• DIRECTIONS FOR THIS TASK
Write out exactly the lines below that run from the one containing "norm_iteratedFDeriv_mul_le_of_le hf hg" through the one containing "(z+w) − laplaceKernel", both included, with no other lines.

• GIVEN INFORMATION
import Literature.Analysis.Distribution.FourierLaplaceTransform
import HarnessLib

/-!
# Continuity and growth of the Fourier–Laplace kernel along real directions

Topic `Literature/Analysis/Distribution`. Fifth brick of the proof of
`fourierLaplace_coneSupport` (`FourierLaplaceCone`): the input needed to exchange the tempered
distribution `u = T ∘ 𝓕⁻¹` with the `x`-integral in the boundary-value pairing
`∫ F(x + ity) φ(x) dx = ∫ u(χ_S e^{−2πi⟨x+ity, ·⟩}) φ(x) dx` (Streater–Wightman (1964), proof of
Thm. 2-9: "`exp(−p·η)T` is a continuous function of `η` with values in `𝒮'`"; here on the
test-function side). For the Schwartz kernel `laplaceKernel S z` (`FourierLaplaceTransform`):

* `norm_iteratedFDeriv_cutoff_cexp_sub_le`: the first-order difference estimate
  `‖Dⁿ(χ eˡ (e^{ℓ'} − 1))(x)‖ ≤ 4ⁿ B (1+‖ℓ‖)ⁿ eᴬ ‖ℓ'‖ (1+‖x‖) e^{−(c/2)‖x‖}`;
* `exists_seminorm_laplaceKernel_sub_le`: `z ↦ laplaceKernel S z` is locally Lipschitz into
  every Schwartz seminorm on the tube, `‖K(z+w) − K(z)‖_{k,n} ≤ K_{k,n} ‖w‖`;
* `continuous_laplaceKernel_rayPoint`: for `y` in the open cone and `t > 0`,
  `x ↦ laplaceKernel S (x + ity)` is continuous into `𝓢(ℝ^ι, ℂ)`;
* `exists_seminorm_laplaceKernel_rayPoint_le`: its seminorms grow polynomially in `x`.

All [folklore] estimates on top of `ConeCutoffEstimates` / `FourierLaplaceTransform`.

## References

* R. F. Streater, A. S. Wightman, *PCT, Spin and Statistics, and All That*, §2-3, proof of
  Thm. 2-9 (pdf p. 56 of the 2000 printing). [StreaterWightman1964]
-/

noncomputable section

open Set Filter Metric SchwartzMap
open _root_.Complex (exp I)
open scoped ContDiff Topology RealInnerProductSpace SchwartzMap

namespace Literature.Analysis.Distribution

/-! ### The first-order difference estimate -/

section Kernel

variable {V : Type*} [NormedAddCommGroup V] [NormedSpace ℝ V]

/-- **First-order difference estimate**: with `χ`, `ℓ` as in `norm_iteratedFDeriv_cutoff_cexp_le`
and `‖ℓ'‖ ≤ min 1 (c/2)`,
`‖Dⁿ(χ eˡ (e^{ℓ'} − 1))(x)‖ ≤ 4ⁿ B (1+‖ℓ‖)ⁿ eᴬ ‖ℓ'‖ (1+‖x‖) e^{−(c/2)‖x‖}`. [folklore] -/
theorem norm_iteratedFDeriv_cutoff_cexp_sub_le {χ : V → ℝ} (hχ : ContDiff ℝ ∞ χ) {n : ℕ}
    {B : ℝ} (hB : ∀ i ≤ n, ∀ x, ‖iteratedFDeriv ℝ i χ x‖ ≤ B) (ℓ : V →L[ℝ] ℂ) {c A : ℝ}
    (hℓ : ∀ x ∈ tsupport χ, (ℓ x).re ≤ A - c * ‖x‖) (ℓ' : V →L[ℝ] ℂ) (hℓ'1 : ‖ℓ'‖ ≤ 1)
    (hℓ'c : ‖ℓ'‖ ≤ c / 2) (x : V) :
    ‖iteratedFDeriv ℝ n (fun y => (χ y : ℂ) * exp (ℓ y) * (exp (ℓ' y) - 1)) x‖ ≤
      4 ^ n * B * (1 + ‖ℓ‖) ^ n * Real.exp A * ‖ℓ'‖ * (1 + ‖x‖) * Real.exp (-(c / 2 * ‖x‖)) := by
  have hB0 : 0 ≤ B := (norm_nonneg _).trans (hB 0 (Nat.zero_le _) x)
  have hc2 : 0 ≤ c / 2 := (norm_nonneg _).trans hℓ'c
  have h1 : ∀ i ≤ n, ‖iteratedFDeriv ℝ i (fun y => (χ y : ℂ) * exp (ℓ y)) x‖ ≤
      2 ^ n * B * (1 + ‖ℓ‖) ^ n * Real.exp A * Real.exp (-(c * ‖x‖)) := by
    intro i hi
    refine (norm_iteratedFDeriv_cutoff_cexp_le hχ (fun j hj => hB j (hj.trans hi)) ℓ hℓ x).trans ?_
    have h2i : (2 : ℝ) ^ i ≤ 2 ^ n := pow_le_pow_right₀ (by norm_num) hi
    have hli : (1 + ‖ℓ‖) ^ i ≤ (1 + ‖ℓ‖) ^ n :=
      pow_le_pow_right₀ (by linarith [norm_nonneg ℓ]) hi
    gcongr
  have hmax : Real.exp (max (ℓ' x).re 0) ≤ Real.exp (c / 2 * ‖x‖) := by
    refine Real.exp_le_exp.2 (max_le ?_ (mul_nonneg hc2 (norm_nonneg _)))
    calc (ℓ' x).re ≤ ‖ℓ' x‖ := Complex.re_le_norm _
      _ ≤ ‖ℓ'‖ * ‖x‖ := ℓ'.le_opNorm x
      _ ≤ c / 2 * ‖x‖ := by gcongr
  have h2 : ∀ i ≤ n, ‖iteratedFDeriv ℝ i (fun y => exp (ℓ' y) - 1) x‖ ≤
      ‖ℓ'‖ * (1 + ‖x‖) * Real.exp (c / 2 * ‖x‖) := by
    intro i _
    refine (norm_iteratedFDeriv_cexp_comp_sub_one_le ℓ' i x).trans ?_
    split_ifs with hi0
    · calc ‖ℓ' x‖ * Real.exp (max (ℓ' x).re 0) ≤ ‖ℓ'‖ * ‖x‖ * Real.exp (c / 2 * ‖x‖) := by
            gcongr
            exact ℓ'.le_opNorm x
        _ ≤ ‖ℓ'‖ * (1 + ‖x‖) * Real.exp (c / 2 * ‖x‖) := by
            gcongr; linarith [norm_nonneg x]
    · calc ‖ℓ'‖ ^ i * Real.exp (max (ℓ' x).re 0) ≤ ‖ℓ'‖ * Real.exp (c / 2 * ‖x‖) := by
            gcongr
            calc ‖ℓ'‖ ^ i ≤ ‖ℓ'‖ ^ 1 :=
                  pow_le_pow_of_le_one (norm_nonneg _) hℓ'1 (Nat.one_le_iff_ne_zero.2 hi0)
              _ = ‖ℓ'‖ := pow_one _
        _ ≤ ‖ℓ'‖ * (1 + ‖x‖) * Real.exp (c / 2 * ‖x‖) := by
            gcongr
            exact le_mul_of_one_le_right (norm_nonneg _) (by linarith [norm_nonneg x])
  have hf : ContDiff ℝ ∞ fun y => (χ y : ℂ) * exp (ℓ y) := contDiff_cutoff_cexp hχ ℓ
  have hg : ContDiff ℝ ∞ fun y => exp (ℓ' y) - 1 := (contDiff_cexp_comp ℓ').sub contDiff_const
  calc ‖iteratedFDeriv ℝ n (fun y => (χ y : ℂ) * exp (ℓ y) * (exp (ℓ' y) - 1)) x‖
      ≤ 2 ^ n * (2 ^ n * B * (1 + ‖ℓ‖) ^ n * Real.exp A * Real.exp (-(c * ‖x‖))) *
          (‖ℓ'‖ * (1 + ‖x‖) * Real.exp (c / 2 * ‖x‖)) :=
        norm_iteratedFDeriv_mul_le_of_le hf hg h1 h2
    _ = 4 ^ n * B * (1 + ‖ℓ‖) ^ n * Real.exp A * ‖ℓ'‖ * (1 + ‖x‖) *
          (Real.exp (-(c * ‖x‖)) * Real.exp (c / 2 * ‖x‖)) := by
        rw [show (4 : ℝ) ^ n = 2 ^ n * 2 ^ n by rw [← mul_pow]; norm_num]
        ring
    _ = 4 ^ n * B * (1 + ‖ℓ‖) ^ n * Real.exp A * ‖ℓ'‖ * (1 + ‖x‖) *
          Real.exp (-(c / 2 * ‖x‖)) := by
        rw [← Real.exp_add]
        congr 2
        ring

end Kernel

variable {ι : Type*} [Fintype ι]

/-! ### Local Lipschitz continuity of the kernel in every seminorm -/

/-- **The kernel is locally Lipschitz into every Schwartz seminorm on the tube**: for `Im z` in
the open cone there is `ρ > 0` such that `Im (z + w)` stays in the cone for `‖w‖ ≤ ρ` and
`‖laplaceKernel S (z+w) − laplaceKernel S z‖_{k,n} ≤ K_{k,n} ‖w‖`. [folklore] -/
theorem exists_seminorm_laplaceKernel_sub_le (S : Set (EuclideanSpace ℝ ι)) {z : ι → ℂ}
    (hz : imVec z ∈ interior (polarCone S)) :
    ∃ ρ : ℝ, 0 < ρ ∧ (∀ w : ι → ℂ, ‖w‖ ≤ ρ → imVec (z + w) ∈ interior (polarCone S)) ∧
      ∀ m : ℕ × ℕ, ∃ K : ℝ, 0 ≤ K ∧ ∀ w : ι → ℂ, ‖w‖ ≤ ρ →
        SchwartzMap.seminorm ℂ m.1 m.2 (laplaceKernel S (z + w) - laplaceKernel S z) ≤ K * ‖w‖ := by
  -- a compact ball of imaginary parts inside the open cone
  obtain ⟨ρ, hρ, hball⟩ := nhds_basis_closedBall.mem_iff.1 (isOpen_interior.mem_nhds hz)
  set M : Set (EuclideanSpace ℝ ι) := closedBall (imVec z) ρ with hM
  have hMc : IsCompact M := isCompact_closedBall _ _
  have hzM : imVec z ∈ M := mem_closedBall_self hρ.le
  obtain ⟨c, A, hc, hre⟩ := exists_re_expForm_le S hMc hball
  set κ : ℝ := 2 * Real.pi * Fintype.card ι with hκ
  have hκ0 : 0 ≤ κ := by positivity
  have hκw : ∀ w : ι → ℂ, ‖expForm w‖ ≤ κ * ‖w‖ := norm_expForm_le
  set ρ' : ℝ := min (ρ / (Real.sqrt (Fintype.card ι) + 1)) (min 1 (c / 2) / (κ + 1)) with hρ'
  have hρ'0 : 0 < ρ' := by positivity
  have hmemM : ∀ w : ι → ℂ, ‖w‖ ≤ ρ' → imVec (z + w) ∈ M := by
    intro w hw
    rw [hM, mem_closedBall, imVec_add, dist_eq_norm, add_sub_cancel_left]
    have h1 := norm_imVec_le w
    have h2 : ‖w‖ ≤ ρ / (Real.sqrt (Fintype.card ι) + 1) := hw.trans (min_le_left _ _)
    rw [le_div_iff₀ (by positivity)] at h2
    nlinarith [Real.sqrt_nonneg (Fintype.card ι : ℝ), norm_nonneg w]
  have hℓw : ∀ w : ι → ℂ, ‖w‖ ≤ ρ' → ‖expForm w‖ ≤ 1 ∧ ‖expForm w‖ ≤ c / 2 := by
    intro w hw
    have h2 : ‖w‖ ≤ min 1 (c / 2) / (κ + 1) := hw.trans (min_le_right _ _)
    rw [le_div_iff₀ (by positivity)] at h2
    have h3 : ‖expForm w‖ ≤ min 1 (c / 2) := by nlinarith [hκw w, norm_nonneg w]
    exact ⟨h3.trans (min_le_left _ _), h3.trans (min_le_right _ _)⟩
  refine ⟨ρ', hρ'0, fun w hw => hball (hmemM w hw), fun m => ?_⟩
  have hCn := coneCutoffBound_nonneg S m.2
  refine ⟨4 ^ m.2 * coneCutoffBound S m.2 * (1 + ‖expForm z‖) ^ m.2 * Real.exp A * κ *
      ((m.1 + 1).factorial / (c / 2) ^ (m.1 + 1) * Real.exp (c / 2)), by positivity,
    fun w hw => ?_⟩
  have hzw : imVec (z + w) ∈ interior (polarCone S) := hball (hmemM w hw)
  set R := laplaceKernel S (z + w) - laplaceKernel S z with hR
  have hfun : ⇑R = fun ξ => (coneCutoff S ξ : ℂ) * exp (expForm z ξ) * (exp (expForm w ξ) - 1) := by
    funext ξ
    simp only [hR, sub_apply, laplaceKernel_apply hzw, laplaceKernel_apply hz, expForm_add,
      add_apply, Complex.exp_add]
    ring
  have hC0 : 0 ≤ 4 ^ m.2 * coneCutoffBound S m.2 * (1 + ‖expForm z‖) ^ m.2 * Real.exp A *
      ‖expForm w‖ := by positivity
  have hb : ∀ ξ, ‖iteratedFDeriv ℝ m.2 R ξ‖ ≤ 4 ^ m.2 * coneCutoffBound S m.2 *
      (1 + ‖expForm z‖) ^ m.2 * Real.exp A * ‖expForm w‖ * (1 + ‖ξ‖) ^ 1 *
        Real.exp (-(c / 2 * ‖ξ‖)) := fun ξ => by
    rw [hfun, pow_one]
    exact norm_iteratedFDeriv_cutoff_cexp_sub_le (contDiff_coneCutoff S)
      (fun i hi x => norm_iteratedFDeriv_coneCutoff_le S hi x) (expForm z) (hre z hzM)
      (expForm w) (hℓw w hw).1 (hℓw w hw).2 ξ
  refine (seminorm_le_of_exp_bound R (half_pos hc) hC0 hb m.1).trans ?_
  calc 4 ^ m.2 * coneCutoffBound S m.2 * (1 + ‖expForm z‖) ^ m.2 * Real.exp A * ‖expForm w‖ *
        ((m.1 + 1).factorial / (c / 2) ^ (m.1 + 1) * Real.exp (c / 2))
      ≤ 4 ^ m.2 * coneCutoffBound S m.2 * (1 + ‖expForm z‖) ^ m.2 * Real.exp A * (κ * ‖w‖) *
        ((m.1 + 1).factorial / (c / 2) ^ (m.1 + 1) * Real.exp (c / 2)) := by
        gcongr
        exact hκw w
    _ = _ := by ring

/-! ### The kernel along real directions -/

/-- The embedding of a real vector as a complex point. [folklore] -/
theorem norm_ofReal_fun_le (v : EuclideanSpace ℝ ι) : ‖(fun i => ((v i : ℝ) : ℂ))‖ ≤ ‖v‖ := by
  refine (pi_norm_le_iff_of_nonneg (norm_nonneg v)).2 fun i => ?_
  rw [Complex.norm_real]
  exact PiLp.norm_apply_le v i

omit [Fintype ι] in
/-- Translating the base point of a ray by a real vector. [folklore] -/
theorem rayPoint_add (x v y : EuclideanSpace ℝ ι) (t : ℝ) :
    rayPoint (x + v) y t = rayPoint x y t + fun i => ((v i : ℝ) : ℂ) := by
  funext i
  simp only [rayPoint_apply, PiLp.add_apply, Complex.ofReal_add, Pi.add_apply]
  ring

/-- The sup norm of a ray point: `‖x + ity‖_∞ ≤ ‖x‖ + |t| ‖y‖`. [folklore] -/
theorem norm_rayPoint_le (x y : EuclideanSpace ℝ ι) (t : ℝ) :
    ‖rayPoint x y t‖ ≤ ‖x‖ + |t| * ‖y‖ := by
  refine (pi_norm_le_iff_of_nonneg (by positivity)).2 fun i => ?_
  rw [rayPoint_apply]
  calc ‖(x i : ℂ) + (t : ℂ) * I * (y i : ℂ)‖ ≤ ‖(x i : ℂ)‖ + ‖(t : ℂ) * I * (y i : ℂ)‖ :=
        norm_add_le _ _
    _ = |x i| + |t| * |y i| := by simp [Complex.norm_real]
    _ ≤ ‖x‖ + |t| * ‖y‖ := by
        gcongr
        · exact (Real.norm_eq_abs _).symm.le.trans (PiLp.norm_apply_le x i)
        · exact (Real.norm_eq_abs _).symm.le.trans (PiLp.norm_apply_le y i)

/-- **Continuity of the kernel along real directions**: for `y` in the open cone and `t > 0`,
`x ↦ laplaceKernel S (x + ity)` is continuous into the Schwartz space. [folklore] -/
theorem continuous_laplaceKernel_rayPoint (S : Set (EuclideanSpace ℝ ι)) {y : EuclideanSpace ℝ ι}
    (hy : y ∈ interior (polarCone S)) {t : ℝ} (ht : 0 < t) :
    Continuous fun x : EuclideanSpace ℝ ι => laplaceKernel S (rayPoint x y t) := by
  refine continuous_iff_continuousAt.2 fun x => ?_
  have hz : imVec (rayPoint x y t) ∈ interior (polarCone S) := by
    rw [imVec_rayPoint]
    exact smul_mem_interior_polarCone hy ht
  obtain ⟨ρ, hρ, -, hK⟩ := exists_seminorm_laplaceKernel_sub_le S hz
  rw [ContinuousAt, (schwartz_withSeminorms ℂ (EuclideanSpace ℝ ι) ℂ).tendsto_nhds]
  intro m ε hε
  obtain ⟨K, hK0, hKw⟩ := hK m
  have hr : 0 < min ρ (ε / (2 * (K + 1))) := lt_min hρ (by positivity)
  have hev := Metric.closedBall_mem_nhds x hr
  filter_upwards [hev] with x' hx'
  rw [mem_closedBall, dist_eq_norm] at hx'
  set w : ι → ℂ := fun i => (((x' - x) i : ℝ) : ℂ) with hw
  have hwn : ‖w‖ ≤ ‖x' - x‖ := norm_ofReal_fun_le (x' - x)
  have hx'eq : rayPoint x' y t = rayPoint x y t + w := by
    rw [hw, ← rayPoint_add, add_sub_cancel]
  rw [schwartzSeminormFamily_apply, hx'eq]
  have hwρ : ‖w‖ ≤ ρ := hwn.trans (hx'.trans (min_le_left _ _))
  calc SchwartzMap.seminorm ℂ m.1 m.2 (laplaceKernel S (rayPoint x y t + w) -
        laplaceKernel S (rayPoint x y t)) ≤ K * ‖w‖ := hKw w hwρ
    _ ≤ K * (ε / (2 * (K + 1))) := by
        gcongr
        exact hwn.trans (hx'.trans (min_le_right _ _))
    _ < ε := by
        rw [mul_div_assoc', div_lt_iff₀ (by positivity)]
        nlinarith

/-- **Polynomial growth of the kernel's seminorms along real directions**: for `y` in the open
cone and `t > 0`, `‖laplaceKernel S (x + ity)‖_{k,n} ≤ C (1 + ‖x‖)ⁿ`. [folklore] -/
theorem exists_seminorm_laplaceKernel_rayPoint_le (S : Set (EuclideanSpace ℝ ι))
    {y : EuclideanSpace ℝ ι} (hy : y ∈ interior (polarCone S)) {t : ℝ} (ht : 0 < t) (k n : ℕ) :
    ∃ C : ℝ, ∀ x : EuclideanSpace ℝ ι,
      SchwartzMap.seminorm ℂ k n (laplaceKernel S (rayPoint x y t)) ≤ C * (1 + ‖x‖) ^ n := by
  have hty : t • y ∈ interior (polarCone S) := smul_mem_interior_polarCone hy ht
  obtain ⟨D, hD0, hD⟩ := exists_seminorm_laplaceKernel_le S isCompact_singleton
    (singleton_subset_iff.2 hty) k n
  refine ⟨D * (1 + |t| * ‖y‖) ^ n, fun x => ?_⟩
  have hz : imVec (rayPoint x y t) ∈ ({t • y} : Set (EuclideanSpace ℝ ι)) := by
    rw [imVec_rayPoint]; exact mem_singleton _
  refine (hD _ hz).trans ?_
  have h1 : 1 + ‖rayPoint x y t‖ ≤ (1 + |t| * ‖y‖) * (1 + ‖x‖) := by
    have h := norm_rayPoint_le x y t
    nlinarith [h, mul_nonneg (mul_nonneg (abs_nonneg t) (norm_nonneg y)) (norm_nonneg x)]
  calc D * (1 + ‖rayPoint x y t‖) ^ n ≤ D * ((1 + |t| * ‖y‖) * (1 + ‖x‖)) ^ n := by
        gcongr
    _ = D * (1 + |t| * ‖y‖) ^ n * (1 + ‖x‖) ^ n := by rw [mul_pow]; ring

end Literature.Analysis.Distribution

• RESULT OF THIS EXERCISE
        norm_iteratedFDeriv_mul_le_of_le hf hg h1 h2
    _ = 4 ^ n * B * (1 + ‖ℓ‖) ^ n * Real.exp A * ‖ℓ'‖ * (1 + ‖x‖) *
          (Real.exp (-(c * ‖x‖)) * Real.exp (c / 2 * ‖x‖)) := by
        rw [show (4 : ℝ) ^ n = 2 ^ n * 2 ^ n by rw [← mul_pow]; norm_num]
        ring
    _ = 4 ^ n * B * (1 + ‖ℓ‖) ^ n * Real.exp A * ‖ℓ'‖ * (1 + ‖x‖) *
          Real.exp (-(c / 2 * ‖x‖)) := by
        rw [← Real.exp_add]
        congr 2
        ring

end Kernel

variable {ι : Type*} [Fintype ι]

/-! ### Local Lipschitz continuity of the kernel in every seminorm -/

/-- **The kernel is locally Lipschitz into every Schwartz seminorm on the tube**: for `Im z` in
the open cone there is `ρ > 0` such that `Im (z + w)` stays in the cone for `‖w‖ ≤ ρ` and
`‖laplaceKernel S (z+w) − laplaceKernel S z‖_{k,n} ≤ K_{k,n} ‖w‖`. [folklore] -/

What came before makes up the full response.